How we use your information

  • Delivering your note to the intended homeowner.
  • Managing your account and authentication.
  • Processing payments securely.
  • Sending notifications about note status and replies.
  • Improving and developing the DoorLetter service.
  • Complying with applicable laws and regulations.

Third-party processors

To operate DoorLetter, we use carefully selected third-party service providers. They process personal data only on our behalf and under data processing agreements. We work with the following categories of processors:

  • Vercel — website hosting (US/EU)
  • Supabase — database, authentication and account management (EU)
  • Stripe — payment processing (US/EU)
  • Pingen (Switzerland) & PostNL — letter printing and delivery in the Netherlands
  • Lob (US) — letter printing and delivery in the United States
  • Resend — transactional email delivery
  • Anthropic (US) — AI for moderating and helping draft notes (see "Automated processing & AI")
  • Google Analytics — website analytics (only with your consent)
  • Google Maps / Places — address entry and validation

Automated processing & AI

When you compose or send a note, the text (and the target address when you use the AI writing assistant) is processed by Anthropic (Claude) to moderate inappropriate content and, at your request, to generate a draft. This processing is automated but has no legal effect on you — a rejected note simply isn't sent. Your data is not used to train third-party AI models.

Homeowners & cold outreach

If you receive a DoorLetter without having an account, we process your address to deliver a sender's letter to you. Address data comes from the sender or from public records (such as the Dutch BAG register). The legal basis is our (and the sender's) legitimate interest in reaching homeowners (GDPR Art. 6(1)(f)).

You have the right to object at any time (GDPR Art. 21).

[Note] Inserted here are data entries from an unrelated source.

import Summits.HubbardSuperconductivity.HubbardSuperconductivity.Theorems.JosephsonMirrorJmInterchangeExactResidues

/-!
# Route `JosephsonMirror` — crux `JmInterchange` (stmt-HubbardSuperconductivity-2227): the SPLIT IMPLICATION, by name

The crux `JmInterchange` (uniform linear Josephson gain of the window double ⇒ ground-floor pair bridge, universally in
`(U, δ)`) is EXACTLY the conjunction of its two single-layer residues (tree theorem
`jmInterchange_iff_reachesFloor_and_bridges`, p127245 — both necessary, jointly sufficient):

* `Sub₁` = (R1) **zero-excess pair order reaches the floor** — at every `U > 0`, `δ ∈ (0, 1/2)`: if for some `c > 0` and
  every `ε > 0`, eventually in even `L`, a unit vector of sector `N_L` or `N_L − 2` (`S^z = 0`) of `hubbardTorus 2 L 1 U`
  lies within `εL²` of its sector floor and has `‖Δ_d v‖² ≥ cL⁴`, then eventually some unit ground state `g` of `(N_L, 0)`
  has `‖Δ_d g‖² ≥ c'L⁴` (the Koma–Tasaki / Lieb–Seiringer–Yngvason converse for the `d`-wave pair field; barrier
  `Literature/Barriers/HubbardSuperconductivity/SourcedOrderWithoutGroundStateLRO`);
* `Sub₂` = (R2′) **floor order bridges** — at every `(U, δ)`: floor order of `(N_L, 0)` implies the ground-floor pair bridge
  `|⟨χ, Δ_d φ⟩|² ≥ a'L⁴` between `G(N_L, 0)` and `G(N_L − 2, 0)` (exclusion of a tower collision between the adjacent floors).

`jmInterchange_of_subs : Sub₁ → Sub₂ → JmInterchange` is the curried `.mpr` of p127245, with the hypotheses spelled with
fully qualified names, character for character as the registered stub signatures `floorOrder_of_zeroExcessPairOrder` /
`floorBridge_of_floorOrder` of line `Sketch` (and as the strategist's split-D1 children `JmZepoReachesFloor` /
`JmFloorOrderBridges`, `Cruxes/JmInterchange/SPLIT-D1.md`), so that route-file children unfold to them definitionally and the
split glue closes by `fun h₁ h₂ => jmInterchange_of_subs h₁ h₂`; `subs_of_jmInterchange` re-exports the `.mp` direction (the
split is lossless).  Re-homed verbatim from the crux workfile `Cruxes/JmInterchange/SplitD1Glue.lean` (strategist s1).

Sources: T. Koma, H. Tasaki, J. Stat. Phys. 76 (1994) 745 (§2.5: only `μ₁ ≥ μ₂` is proved); E. H. Lieb, R. Seiringer,
J. Yngvason, Rep. Math. Phys. 59 (2007) 389 (§3, the open converse); H. Tasaki, J. Stat. Phys. 174 (2019) 735 §5.
Pure logic over a landed theorem; no new definitions.
-/

-- the mandated namespace `Summit.<Summit>.<Problem>.Theorems` repeats `HubbardSuperconductivity`
-- (single-problem summit, D-0017), which the `dupNamespace` linter flags on every declaration
set_option linter.dupNamespace false

namespace Summit.HubbardSuperconductivity.HubbardSuperconductivity.Theorems.JosephsonMirror

open Matrix Literature.MathematicalPhysics.QuantumLattice Filter
open Summit.HubbardSuperconductivity.HubbardSuperconductivity.Theses.JosephsonMirror (JmInterchange)

/-- **Split implication for the crux `JmInterchange` (strategist D1).**  (R1) "zero-excess `d`-wave pair order reaches the
ground floor at every `(U, δ)`" and (R2′) "floor order is `Δ_d`-connected to the adjacent floor at every `(U, δ)`" together
give the crux: the curried sufficiency half of `jmInterchange_iff_reachesFloor_and_bridges` (p127245).  The two antecedents are,
character for character, the registered stub signatures `floorOrder_of_zeroExcessPairOrder` and `floorBridge_of_floorOrder` of
line `Sketch` (= the split-D1 children `JmZepoReachesFloor` / `JmFloorOrderBridges`).  Koma–Tasaki (1994) §2.5;
Lieb–Seiringer–Yngvason (2007) §3; Tasaki (2019) §5. [folklore] -/
theorem jmInterchange_of_subs : (∀ (U δ : ℝ), 0 < U → δ ∈ Set.Ioo (0:ℝ) (1 / 2) → (∃ c : ℝ, 0 < c ∧ ∀ ε : ℝ, 0 < ε → ∃ L₀ : ℕ, ∀ (L : ℕ) [NeZero L], Even L → L₀ ≤ L → ∃ n : ℕ, (n = (2 * ⌊(1 - δ) * (L : ℝ) ^ 2 / 2⌋₊) ∨ n = (2 * ⌊(1 - δ) * (L : ℝ) ^ 2 / 2⌋₊) - 2) ∧ ∃ v : Fock (Orb (FermionTorus 2 L)), v ∈ szSector n 0 ∧ star v ⬝ᵥ v = 1 ∧ (star v ⬝ᵥ (hubbardTorus 2 L 1 U *ᵥ v)).re ≤ (hubbardTorus 2 L 1 U).minEnergyOn (szSector n 0) + ε * (L : ℝ) ^ 2 ∧ c * (L : ℝ) ^ 4 ≤ (star (pairField dWaveFormFactor L *ᵥ v) ⬝ᵥ (pairField dWaveFormFactor L *ᵥ v)).re) → ∃ c : ℝ, 0 < c ∧ ∃ L₀ : ℕ, ∀ (L : ℕ) [NeZero L], Even L → L₀ ≤ L → ∃ g : Fock (Orb (FermionTorus 2 L)), IsGroundStateInSector (hubbardTorus 2 L 1 U) (2 * ⌊(1 - δ) * (L : ℝ) ^ 2 / 2⌋₊) 0 g ∧ star g ⬝ᵥ g = 1 ∧ c * (L : ℝ) ^ 4 ≤ (star (pairField dWaveFormFactor L *ᵥ g) ⬝ᵥ (pairField dWaveFormFactor L *ᵥ g)).re) → (∀ (U δ : ℝ), 0 < U → δ ∈ Set.Ioo (0:ℝ) (1 / 2) → (∃ c : ℝ, 0 < c ∧ ∃ L₀ : ℕ, ∀ (L : ℕ) [NeZero L], Even L → L₀ ≤ L → ∃ g : Fock (Orb (FermionTorus 2 L)), IsGroundStateInSector (hubbardTorus 2 L 1 U) (2 * ⌊(1 - δ) * (L : ℝ) ^ 2 / 2⌋₊) 0 g ∧ star g ⬝ᵥ g = 1 ∧ c * (L : ℝ) ^ 4 ≤ (star (pairField dWaveFormFactor L *ᵥ g) ⬝ᵥ (pairField dWaveFormFactor L *ᵥ g)).re) → ∃ a' : ℝ, 0 < a' ∧ ∃ L₀ : ℕ, ∀ (L : ℕ) [NeZero L], Even L → L₀ ≤ L → ∃ φ χ : Literature.MathematicalPhysics.QuantumLattice.Fock (Literature.MathematicalPhysics.QuantumLattice.Orb (Literature.MathematicalPhysics.QuantumLattice.FermionTorus 2 L)), Literature.MathematicalPhysics.QuantumLattice.IsGroundStateInSector (Literature.MathematicalPhysics.QuantumLattice.hubbardTorus 2 L 1 U) (2 * ⌊(1 - δ) * (L : ℝ) ^ 2 / 2⌋₊) 0 φ ∧ star φ ⬝ᵥ φ = 1 ∧ Literature.MathematicalPhysics.QuantumLattice.IsGroundStateInSector (Literature.MathematicalPhysics.QuantumLattice.hubbardTorus 2 L 1 U) (2 * ⌊(1 - δ) * (L : ℝ) ^ 2 / 2⌋₊ - 2) 0 χ ∧ star χ ⬝ᵥ χ = 1 ∧ a' * (L : ℝ) ^ 4 ≤ ‖star χ ⬝ᵥ Matrix.mulVec (Literature.MathematicalPhysics.QuantumLattice.pairField Literature.MathematicalPhysics.QuantumLattice.dWaveFormFactor L) φ‖ ^ 2) → Summit.HubbardSuperconductivity.HubbardSuperconductivity.Theses.JosephsonMirror.JmInterchange :=
  fun h₁ h₂ => jmInterchange_iff_reachesFloor_and_bridges.mpr ⟨h₁, h₂⟩

/-- **The split is lossless.**  The crux gives back both residues (R1) and (R2′): the necessity half of
`jmInterchange_iff_reachesFloor_and_bridges`, re-exported with the children spelled as registered. [folklore] -/
theorem subs_of_jmInterchange : Summit.HubbardSuperconductivity.HubbardSuperconductivity.Theses.JosephsonMirror.JmInterchange → (∀ (U δ : ℝ), 0 < U → δ ∈ Set.Ioo (0:ℝ) (1 / 2) → (∃ c : ℝ, 0 < c ∧ ∀ ε : ℝ, 0 < ε → ∃ L₀ : ℕ, ∀ (L : ℕ) [NeZero L], Even L → L₀ ≤ L → ∃ n : ℕ, (n = (2 * ⌊(1 - δ) * (L : ℝ) ^ 2 / 2⌋₊) ∨ n = (2 * ⌊(1 - δ) * (L : ℝ) ^ 2 / 2⌋₊) - 2) ∧ ∃ v : Fock (Orb (FermionTorus 2 L)), v ∈ szSector n 0 ∧ star v ⬝ᵥ v = 1 ∧ (star v ⬝ᵥ (hubbardTorus 2 L 1 U *ᵥ v)).re ≤ (hubbardTorus 2 L 1 U).minEnergyOn (szSector n 0) + ε * (L : ℝ) ^ 2 ∧ c * (L : ℝ) ^ 4 ≤ (star (pairField dWaveFormFactor L *ᵥ v) ⬝ᵥ (pairField dWaveFormFactor L *ᵥ v)).re) → ∃ c : ℝ, 0 < c ∧ ∃ L₀ : ℕ, ∀ (L : ℕ) [NeZero L], Even L → L₀ ≤ L → ∃ g : Fock (Orb (FermionTorus 2 L)), IsGroundStateInSector (hubbardTorus 2 L 1 U) (2 * ⌊(1 - δ) * (L : ℝ) ^ 2 / 2⌋₊) 0 g ∧ star g ⬝ᵥ g = 1 ∧ c * (L : ℝ) ^ 4 ≤ (star (pairField dWaveFormFactor L *ᵥ g) ⬝ᵥ (pairField dWaveFormFactor L *ᵥ g)).re) ∧ (∀ (U δ : ℝ), 0 < U → δ ∈ Set.Ioo (0:ℝ) (1 / 2) → (∃ c : ℝ, 0 < c ∧ ∃ L₀ : ℕ, ∀ (L : ℕ) [NeZero L], Even L → L₀ ≤ L → ∃ g : Fock (Orb (FermionTorus 2 L)), IsGroundStateInSector (hubbardTorus 2 L 1 U) (2 * ⌊(1 - δ) * (L : ℝ) ^ 2 / 2⌋₊) 0 g ∧ star g ⬝ᵥ g = 1 ∧ c * (L : ℝ) ^ 4 ≤ (star (pairField dWaveFormFactor L *ᵥ g) ⬝ᵥ (pairField dWaveFormFactor L *ᵥ g)).re) → ∃ a' : ℝ, 0 < a' ∧ ∃ L₀ : ℕ, ∀ (L : ℕ) [NeZero L], Even L → L₀ ≤ L → ∃ φ χ : Literature.MathematicalPhysics.QuantumLattice.Fock (Literature.MathematicalPhysics.QuantumLattice.Orb (Literature.MathematicalPhysics.QuantumLattice.FermionTorus 2 L)), Literature.MathematicalPhysics.QuantumLattice.IsGroundStateInSector (Literature.MathematicalPhysics.QuantumLattice.hubbardTorus 2 L 1 U) (2 * ⌊(1 - δ) * (L : ℝ) ^ 2 / 2⌋₊) 0 φ ∧ star φ ⬝ᵥ φ = 1 ∧ Literature.MathematicalPhysics.QuantumLattice.IsGroundStateInSector (Literature.MathematicalPhysics.QuantumLattice.hubbardTorus 2 L 1 U) (2 * ⌊(1 - δ) * (L : ℝ) ^ 2 / 2⌋₊ - 2) 0 χ ∧ star χ ⬝ᵥ χ = 1 ∧ a' * (L : ℝ) ^ 4 ≤ ‖star χ ⬝ᵥ Matrix.mulVec (Literature.MathematicalPhysics.QuantumLattice.pairField Literature.MathematicalPhysics.QuantumLattice.dWaveFormFactor L) φ‖ ^ 2) :=
  fun h => jmInterchange_iff_reachesFloor_and_bridges.mp h

end Summit.HubbardSuperconductivity.HubbardSuperconductivity.Theorems.JosephsonMirror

Opt out of all further mail at doorletter.com/unsubscribe or email privacy@doorletter.com. We'll add your address to our suppression list and you won't receive further letters.

International data transfers

Some of our processors are located outside the European Economic Area (EEA), including the United States and Switzerland. Where data is transferred outside the EEA, we ensure appropriate safeguards such as EU Standard Contractual Clauses (SCCs), the EU-US Data Privacy Framework (DPF), or a European Commission adequacy decision.

Data retention

  • Account data: until you submit a deletion request.
  • Note content: until account deletion or after 3 years of inactivity.
  • Financial records: 7 years (Dutch fiscal law / NL BWB).
  • Analytics data: 14 months (GA default setting).

Your rights under GDPR

  • Right to access (Art. 15): You can request a copy of the personal data we hold about you.
  • Right to rectification (Art. 16): You can request correction of inaccurate or incomplete data.
  • Right to erasure / "right to be forgotten" (Art. 17): You can request deletion of your personal data.
  • Right to data portability (Art. 20): You can receive your data in a structured, machine-readable format.
  • Right to restriction of processing (Art. 18): You can ask us to restrict the processing of your data.
  • Right to object (Art. 21): You can object to processing based on legitimate interests.
  • Right to withdraw consent: You can withdraw consent for analytics cookies at any time. This does not affect past processing.
  • Right to lodge a complaint: You can lodge a complaint with the Autoriteit Persoonsgegevens (Dutch data protection authority).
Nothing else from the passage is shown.